Well, guess what? If you’re spending all your marketing dollars on display or on offline forms of display marketing, which go to awareness, and very little in the consideration and comparison set, where things like search can be great, especially your brand versus competitors, or your competitor versus your own brand, or features, or what to buy, or recommendations, or reviews, all those kinds of things, ranking for that stuff, buying those key terms, having content that serves them and maybe doing some display advertising to people who’ve already been to your website through a retargeting that’s trying to convince them, well, all of those forms of marketing can reach that set. But the problem is you’re spending all your time and energy, and people, and dollars up in awareness.
I see this across the board. I’ve seen people spend a ton on first visit and return visit, and nothing on recidivism and retention. I’ve seen them spend a ton at the point of conversion, but nothing up here to drive awareness. So they have a great-looking funnel for a very small number of people.
If you know where you have this problem, if you can identify where your issues lie, then you can invest in the right channels. You can change up your marketing mix and your people, your time, and your dollars accordingly.
Also, don’t be too narrow. My view here is a little bit narrow.
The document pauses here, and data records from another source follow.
import Literature.NumberTheory.LFunctions.SiegelZeroExceptionalPrimesProofs
import Literature.NumberTheory.LFunctions.SiegelZeroHarmonicWeight
import HarnessLib

/-!
# Proof of Tao–Teräväinen's Proposition 3.5, second bound (3.14), and of Corollary 3.6 (i):
# `∑_{q^{(1+ε)/(2m)} < p* ≤ q^{(1+ε)/(2(m-1))}} 1/p* ≪_ε m η^{-1/m}`

Topic `Literature/NumberTheory/LFunctions`, namespace `SiegelZero`. Everything in this file is
PROVED (theorems only). The main results DISCHARGE the two remaining named facts of
`SiegelZeroExceptionalPrimes.lean` (Tao–Teräväinen, *The Hardy–Littlewood–Chowla conjecture in the
presence of a Siegel zero*, J. London Math. Soc. (2) 106 (2022), arXiv:2109.06291):

* `TaoTeravainen2021_eq314_holds : TaoTeravainen2021_eq314` — Proposition 3.5, second bound
  (arXiv (3.14) = JLMS (3.23)), for an arbitrary primitive quadratic character;
* `TaoTeravainen2021_cor36_i_holds : TaoTeravainen2021_cor36_i` — Corollary 3.6, first bound,
  assembled from `TaoTeravainen2021_cor36_i_of_prop35` (same file as the facts),
  `TaoTeravainen2021_eq313_holds` (`SiegelZeroExceptionalPrimesProofs.lean`) and the above.

## The printed proof of (3.14) and what is proved here (§3.3, p. 11 of the arXiv version)

"In a similar vein, we have for any natural number `m ≥ 2` that
`∑_{q^{(1+ε)/2} < n ≤ q^{10}} (1∗χ)(n)/n ≥ ∑_{n < q^{(1+ε)/2}} (1∗χ)(n)/n ·
  ∑_{q^{(1+ε)/(2m)} < p₁* < … < p_m* ≤ q^{(1+ε)/(2(m-1))} : p₁*, …, p_m* ∤ n} 1/(p₁* ⋯ p_m*)`
… Observe that once `n < q^{(1+ε)/2}` and some of the exceptional primes `p₁*, …, p_j*`, `j < m`
have been chosen, the restrictions that the exceptional prime `p_{j+1}*` be distinct from
`p₁*, …, p_j*` and not divide `n` only excludes at most `2m` primes … since `n` has at most `m`
factors in this range. Thus [the inner sum is at least `(∑* 1/p*)^m/m!`, the asterisk meaning
the `2m` largest terms may be deleted]. The estimates (3.15), (3.16) then give
`∑* 1/p* ≪_ε (m! L(1,χ) log q/(L(1,χ) η log q))^{1/m} ≪ m η^{-1/m}`. One can reinstate the top
`2m` terms … since their contribution is `≪ m/q^{1/(2m)} ≪ m η^{-1/m}` by the Siegel bound (1.4).
The claim (3.14) follows." [cite: TaoTeravainen2021, §3.3 proof of Proposition 3.5 (3.14)]

The Lean proof follows this architecture with the weight `g(n) = (1∗χ)(n)/n` (multiplicative,
`≥ 0`, `g(p*) ≥ 1/p*` at exceptional primes, `g(p) ≤ 2/p`; `SiegelZeroHarmonicWeight.lean`), the
window `R` of ALL primes in `(q^{(1+ε)/(2m)}, q^{(1+ε)/(2(m-1))}]`, `Y = ⌊q^{(1+ε)/2}⌋` and
`U = Y ⌊q^{(1+ε)/(2(m-1))}⌋^m` (in place of `q^{10}`, which only works for `ε ≤ 17/3`):

1. `card_filter_dvd_le` — an integer `N < (a+1)^{k+1}` has at most `k` prime factors `> a`
   ("`n` has at most `m` factors in this range"; here: `n ≤ Y` has `≤ m - 1`, `N ≤ U` has
   `≤ 2m + 1` prime factors from the window);
2. `sum_mul_esymm_filter_le` — **the first display made rigorous.** The map
   `(n, {p₁, …, p_m}) ↦ n p₁ ⋯ p_m` (`pᵢ ∈ R` distinct, `pᵢ ∤ n`) is NOT injective as the printed
   display implicitly uses (e.g. `(p′k){p} = (pk){p′}`), but its fibre over `N` injects into the
   subsets of the `≤ k` primes of `R` dividing `N`; hence
   `∑_{n ≤ Y} g(n) e_m(g; R ∖ {p ∣ n}) ≤ 2^k ∑_{Y < N ≤ U} g(N)` — a harmless factor `2^{2m+1}`,
   since only its `m`-th root enters;
3. `pow_sub_le_factorial_mul_esymm_filter` — "delete at most `2m` terms":
   `(S - (j + m - 1) w_max)^m ≤ m! e_m(g; R ∖ D)` whenever `|D| ≤ j`, for weights
   `0 ≤ w ≤ w_max` with sum `S` (from the tree's `pow_le_factorial_mul_esymm`);
4. `le_of_pow_sub_le` — `(S - c)^m ≤ m! ρ ⇒ S ≤ m ρ^{1/m} + c`;
5. the analytic input is the tree's engine `exists_harmSum_ratio_le` ((3.12), (3.15), (3.16):
   `(G(U) - G(Y)) η log q ≤ 4 (log U - log Y + 2) G(Y)`, `G(N) = ∑_{n ≤ N} g(n)`), used with
   `ε/2` (so that the integer `Y = ⌊q^{(1+ε)/2}⌋ ≥ q^{(1+ε/2)/2}` qualifies once `q ≥ 2^{4/ε}`,
   which large `η` forces: `exists_le_conductor`), and `log U - log Y ≤ (1+ε) log q`;
6. "reinstating the top terms": `w_max = 2/(⌊q^{(1+ε)/(2m)}⌋ + 1) ≤ 2 η^{-1/m}` because
   `η ≤ q^{1/2}` for large `η` (`exists_eta_le_rpow`, the Siegel bound (1.4)).

The constant obtained is `K = 32(4+ε) + 4`; `η₀` depends on `ε` ineffectively (Siegel), exactly
as the source's conventions (§2.1) allow.

## References

* T. Tao, J. Teräväinen, *The Hardy–Littlewood–Chowla conjecture in the presence of a Siegel
  zero*, J. London Math. Soc. (2) 106 (2022) 3317–3378, Proposition 3.5 (3.14) and its proof,
  Corollary 3.6. arXiv:2109.06291. [TaoTeravainen2021]
-/

noncomputable section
But you should consider whether channels like community building, email marketing, offline advertising, or in-product, in-app marketing can actually be part of this mix and how they should be part of this mix. I don’t want you to limit it just to search, social, content, display. There’s a lot of opportunity there.
Validate that your investments can actually move the needle.
You can invest a lot of time and energy, and dollars, and people into one of these channels to try and move the needle on something, and get what look like good results in the channel itself. Like, “Oh, search is driving lots of traffic.” Or, “We have high rankings.” Or, “We are spending a lot on this display channel, and we’re seeing lots of people visit.”
But then, when you actually dig in, you see that you’re not moving the needle on what you need to. You’re not improving the problem that you have in your funnel.
So you might ask: “I’ve got a retargeting ad or a whole set of retargeting ads. Are we effectively improving conversion rate, or are we just bringing people back to the site? Which was our goal? Were we doing retargeting to earn return visits? Or are we doing retargeting so that we can increase conversion or so we can improve consideration and comparison against the competition?”
“Is this piece of content, or our content strategy overall, or the tactic of producing a daily blog post or a monthly report, or a white paper every quarter, is that reaching a broad enough audience? Is it targeting enough of our visitors and their influencers? Is it driving return visits? Is it driving conversion? Is it getting us a lead that we can then follow up with? What’s happening there?”
You can ask that question in SEO and in PPC as well. Does ranking for this keyword bring in the right qualified potential traffic? Does it bring us enough?
Are we ranking for a keyword where, you know what, it sounds like a great keyword and it would convert great. But we’re not getting enough people because Google has a knowledge graph and an instant answer up top. So the keyword opportunity score is way down low in the toilet, and it’s just not going to drive any traffic. So maybe we need to expand that keyword set. Maybe we’re doing great with SEO, but we need to do more of it for different keywords.
If you are doing this auditing process and you identify whether the tactics are actually moving the needle in the places you think they are, you can now move on to, “We know our funnel problems, where they exist, where they don’t. We know which tactics work and don’t.”
Analyze your resource allocation to match against the problems and ROI.
Now we can say, “You know what? Let me look at my marketing mix.
Let me look at my resource allocation and say, ‘Oh, maybe I’m putting 20% of my budget to display and 18% to paid search. Maybe I’m putting 15% to offline, and I’m putting 12% to social and 8% to content.” Whatever the numbers may be, “Is that the right mix? Does that effectively sound like it’s doing the right things over here, or should I be changing this up?”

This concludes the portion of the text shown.